== Records shown ==
/-- **A maximal `ℤ`-order is locally maximal** (Vignéras III §5: being a maximal order is a
local property — the direction "global maximal ⇒ locally maximal", proved by patching,
Prop. 5.1): if `O₁` is a maximal `ℤ`-order, `O'` any `ℤ`-order and `O₁,(p) ⊆ O'_(p)`, then
`O'_(p) = O₁,(p)`. Indeed `M = {y ∈ O'_(p) | p^e y ∈ O₁ for some e}` is a `ℤ`-order containing
`O₁`, hence equal to it, and every element of `O'_(p)` has a prime-to-`p` multiple in `M`. [cite: VignerasLNM800, Ch. III §5 Prop. 5.1 and propriété locale (2)] -/
theorem IsMaximalZOrder.localizedAt_eq_of_le {O₁ O' : Submodule ℤ B} (hO₁ : IsMaximalZOrder O₁)
    {p : ℕ} (hp : p.Prime) (hO' : IsZOrder O') (h : localizedAt p O₁ ≤ localizedAt p O') :
    localizedAt p O' = localizedAt p O₁ := by
  refine le_antisymm ?_ h
  obtain ⟨c, hc⟩ :=
    exists_pow_smul_mem_localizedAt_of_fg hp hO₁.1.isFullLattice hO'.isFullLattice.1
  -- the patched order
  let M : Submodule ℤ B :=
    { carrier := {y | y ∈ localizedAt p O' ∧ ∃ e : ℕ, ((p : ℤ) ^ e) • y ∈ O₁}
      add_mem' := by
        rintro a b ⟨ha, e, hea⟩ ⟨hb, f, hfb⟩
        refine ⟨Submodule.add_mem _ ha hb, e + f, ?_⟩
        rw [smul_add]
        refine O₁.add_mem ?_ ?_
        · rw [pow_add, mul_comm, mul_smul]
          exact O₁.smul_mem _ hea
        · rw [pow_add, mul_smul]
          exact O₁.smul_mem _ hfb
      zero_mem' := ⟨Submodule.zero_mem _, 0, by rw [smul_zero]; exact O₁.zero_mem⟩
      smul_mem' := by
        rintro n y ⟨hy, e, hey⟩
        exact ⟨Submodule.smul_mem _ n hy, e, by rw [smul_comm]; exact O₁.smul_mem n hey⟩ }
  have hMmem : ∀ y : B, y ∈ M ↔ y ∈ localizedAt p O' ∧ ∃ e : ℕ, ((p : ℤ) ^ e) • y ∈ O₁ :=
    fun y => Iff.rfl
  -- `M ⊆ {y | p^c y ∈ O₁}`
  have hMc : ∀ y ∈ M, ((p : ℤ) ^ c) • y ∈ O₁ := by
    rintro y ⟨⟨t, ht, hty⟩, e, hey⟩
    have h1 : ((p : ℤ) ^ c) • y ∈ localizedAt p O₁ := by
      refine mem_localizedAt_of_smul_mem ht ?_
      rw [smul_comm]
      exact hc _ hty
    obtain ⟨t', ht', ht'y⟩ := h1
    refine mem_of_smul_mem_of_isCoprime (IsCoprime.pow_left (m := e) ht').symm ht'y ?_
    rw [smul_comm]
    exact O₁.smul_mem _ hey
  have hM : IsZOrder M :=
    { one_mem := ⟨le_localizedAt _ hO'.one_mem, 0, by rw [pow_zero, one_smul]; exact hO₁.1.one_mem⟩
      mul_mem := by
        rintro a ⟨ha, e, hea⟩ b ⟨hb, f, hfb⟩
        refine ⟨mul_mem_localizedAt hO'.mul_mem ha hb, e + f, ?_⟩
        rw [pow_add, ← smul_mul_smul_comm]
        exact hO₁.1.mul_mem _ hea _ hfb
      isFullLattice := by
        refine ⟨fg_of_smul_mem hO₁.1.isFullLattice.1
          (pow_ne_zero c (Nat.cast_ne_zero.mpr hp.ne_zero)) hMc, fun d => ?_⟩
        obtain ⟨n, hn, hnd⟩ := hO₁.1.isFullLattice.2 d
        exact ⟨n, hn, h (le_localizedAt _ hnd), 0, by rw [pow_zero, one_smul]; exact hnd⟩ }
  have hle : O₁ ≤ M := fun y hy =>
    ⟨h (le_localizedAt _ hy), 0, by rw [pow_zero, one_smul]; exact hy⟩
  have hMeq : M = O₁ := hO₁.2 M hM hle
  intro y hy
  obtain ⟨n, hn, hny⟩ := hO₁.1.isFullLattice.2 y
  obtain ⟨e, s, hs, rfl⟩ := exists_isCoprime_mul_pow_eq hp hn
  have hsyM : s • y ∈ M := by
    refine ⟨Submodule.smul_mem _ s hy, e, ?_⟩
    rw [smul_smul, mul_comm]
    exact hny
  rw [hMeq] at hsyM
  exact ⟨s, hs, hsyM⟩

end LocallyMaximal

/-! ### The order `O₂` with prescribed localisations -/

section EichlerConj

variable {B : Type*} [Ring B]

/-- **The lattice `O₂` attached to a `ℤ`-order `O₁`, a level `N` and units `u_p` (`p ∣ N`)**:
`O₂ = {x ∈ B | N^k x ∈ O₁ for some k, and x ∈ (u_p O₁ u_p⁻¹)_(p) for every prime p ∣ N}` —
the global lattice with localisations `(u_p O₁ u_p⁻¹)_(p)` at `p ∣ N` and `O₁,(q)` at `q ∤ N`
(Vignéras III §5 Prop. 5.1, the inverse map `(Y_p) ↦ {x ∈ H, x ∈ Y_p ∀ p}`; with
`u_p = diag(1, p^n)` locally this is the second maximal order `(R p^{-n}R; p^n R R)` of the
Eichler order of level `p^n`, II §2). [cite: VignerasLNM800, Ch. III §5 Prop. 5.1, Ch. II §2 (ordre d'Eichler de niveau p^n)] -/
def eichlerConj (O₁ : Submodule ℤ B) (N : ℕ) (u : ℕ → Bˣ) : Submodule ℤ B where
  carrier := {x | (∃ k : ℕ, ((N : ℤ) ^ k) • x ∈ O₁) ∧
    ∀ p ∈ N.primeFactors, x ∈ localizedAt p (O₁.map (unitsConj (u p) : B →ₗ[ℤ] B))}
  add_mem' := by
    rintro a b ⟨⟨k, hka⟩, ha⟩ ⟨⟨l, hlb⟩, hb⟩
    refine ⟨⟨k + l, ?_⟩, fun p hp => Submodule.add_mem _ (ha p hp) (hb p hp)⟩
    rw [smul_add]
    refine O₁.add_mem ?_ ?_
    · rw [pow_add, mul_comm, mul_smul]
      exact O₁.smul_mem _ hka
    · rw [pow_add, mul_smul]
      exact O₁.smul_mem _ hlb
  zero_mem' := ⟨⟨0, by rw [smul_zero]; exact O₁.zero_mem⟩, fun p _ => Submodule.zero_mem _⟩
  smul_mem' := by
    rintro n x ⟨⟨k, hkx⟩, hx⟩
    exact ⟨⟨k, by rw [smul_comm]; exact O₁.smul_mem n hkx⟩,
      fun p hp => Submodule.smul_mem _ n (hx p hp)⟩

variable {O₁ : Submodule ℤ B} {N : ℕ} {u : ℕ → Bˣ}

/-- Membership in `eichlerConj O₁ N u` (definitional). [folklore] -/
theorem mem_eichlerConj_iff {x : B} :
    x ∈ eichlerConj O₁ N u ↔ (∃ k : ℕ, ((N : ℤ) ^ k) • x ∈ O₁) ∧
      ∀ p ∈ N.primeFactors, x ∈ localizedAt p (O₁.map (unitsConj (u p) : B →ₗ[ℤ] B)) :=
  Iff.rfl

/-- A prime not dividing `N` is coprime to every power of `N` (in `ℤ`). [folklore] -/
theorem isCoprime_pow_of_not_dvd {q : ℕ} (hq : q.Prime) (hqN : ¬ q ∣ N) (k : ℕ) :
    IsCoprime (q : ℤ) ((N : ℤ) ^ k) :=
  (Nat.isCoprime_iff_coprime.mpr ((Nat.Prime.coprime_iff_not_dvd hq).mpr hqN)).pow_right

/-- `N^a O₁ ⊆ O₂` for a suitable `a`. [folklore] -/
theorem exists_pow_smul_mem_eichlerConj (hO₁ : IsZOrder O₁) :
    ∃ a : ℕ, ∀ y ∈ O₁, ((N : ℤ) ^ a) • y ∈ eichlerConj O₁ N u := by
  classical
  have key : ∀ p ∈ N.primeFactors, ∃ a : ℕ, ∀ y ∈ O₁,
      ((p : ℤ) ^ a) • y ∈ localizedAt p (O₁.map (unitsConj (u p) : B →ₗ[ℤ] B)) :=
    fun p hp => exists_pow_smul_mem_localizedAt_of_fg (Nat.prime_of_mem_primeFactors hp)
      (hO₁.isFullLattice.map_unitsConj (u p)) hO₁.isFullLattice.1
  choose! a ha using key
  refine ⟨N.primeFactors.sup a, fun y hy => ⟨⟨0, ?_⟩, fun p hp => ?_⟩⟩
  · rw [pow_zero, one_smul]
    exact O₁.smul_mem _ hy
  · obtain ⟨m, hm⟩ : p ^ a p ∣ N ^ N.primeFactors.sup a :=
      (pow_dvd_pow p (Finset.le_sup hp)).trans
        (pow_dvd_pow_of_dvd (Nat.dvd_of_mem_primeFactors hp) _)
    have h : ((N : ℤ) ^ N.primeFactors.sup a) = (m : ℤ) * (p : ℤ) ^ a p := by
      rw [mul_comm]
      exact_mod_cast hm
    rw [h, mul_smul]
    exact Submodule.smul_mem _ _ (ha p hp y hy)

/-- `O₂` is contained in `N^{-b} O₁` for a suitable `b`. [folklore] -/
theorem exists_pow_smul_eichlerConj_mem (hO₁ : IsZOrder O₁) (hN : N ≠ 0) :
    ∃ b : ℕ, ∀ x ∈ eichlerConj O₁ N u, ((N : ℤ) ^ b) • x ∈ O₁ := by
  classical
  have key : ∀ p ∈ N.primeFactors, ∃ b : ℕ, ∀ y ∈ O₁.map (unitsConj (u p) : B →ₗ[ℤ] B),
      ((p : ℤ) ^ b) • y ∈ localizedAt p O₁ :=
    fun p hp => exists_pow_smul_mem_localizedAt_of_fg (Nat.prime_of_mem_primeFactors hp)
      hO₁.isFullLattice (hO₁.isFullLattice.1.map _)
  choose! b hb using key
  refine ⟨N.primeFactors.sup b, fun x hx => ?_⟩
  refine mem_of_forall_prime_mem_localizedAt fun ℓ hℓ => ?_
  by_cases hℓN : ℓ ∣ N
  · have hℓm : ℓ ∈ N.primeFactors := Nat.mem_primeFactors.mpr ⟨hℓ, hℓN, hN⟩
    obtain ⟨t, ht, htx⟩ := hx.2 ℓ hℓm
    have h1 : ((ℓ : ℤ) ^ b ℓ) • x ∈ localizedAt ℓ O₁ := by
      refine mem_localizedAt_of_smul_mem ht ?_
      rw [smul_comm]
      exact hb ℓ hℓm _ htx
    obtain ⟨m, hm⟩ : ℓ ^ b ℓ ∣ N ^ N.primeFactors.sup b :=
      (pow_dvd_pow ℓ (Finset.le_sup hℓm)).trans (pow_dvd_pow_of_dvd hℓN _)
    have h : ((N : ℤ) ^ N.primeFactors.sup b) = (m : ℤ) * (ℓ : ℤ) ^ b ℓ := by
      rw [mul_comm]
      exact_mod_cast hm
    rw [h, mul_smul]
    exact Submodule.smul_mem _ _ h1
  · obtain ⟨k, hk⟩ := hx.1
    refine mem_localizedAt_of_coprime_smul_mem (isCoprime_pow_of_not_dvd hℓ hℓN k) ?_
    rw [smul_comm]
    exact O₁.smul_mem _ hk

/-- **The localisation of `O₂` at a prime `q ∤ N` is `O₁,(q)`.** [cite: VignerasLNM800, Ch. III §5 Prop. 5.1] -/
theorem localizedAt_eichlerConj_of_not_dvd (hO₁ : IsZOrder O₁) {q : ℕ} (hq : q.Prime)
    (hqN : ¬ q ∣ N) : localizedAt q (eichlerConj O₁ N u) = localizedAt q O₁ := by
  refine le_antisymm (localizedAt_le_localizedAt_of_le fun x hx => ?_)
    (localizedAt_le_localizedAt_of_le fun y hy => ?_)
  · obtain ⟨k, hk⟩ := hx.1
    exact mem_localizedAt_of_coprime_smul_mem (isCoprime_pow_of_not_dvd hq hqN k) hk
  · obtain ⟨a, ha⟩ := exists_pow_smul_mem_eichlerConj hO₁ (N := N) (u := u)
    exact mem_localizedAt_of_coprime_smul_mem (isCoprime_pow_of_not_dvd hq hqN a) (ha y hy)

== What to work on ==
From the listing above, report the number of lines containing the string "isFullLattice", without any accompanying remarks.

== Solution to the exercise ==
7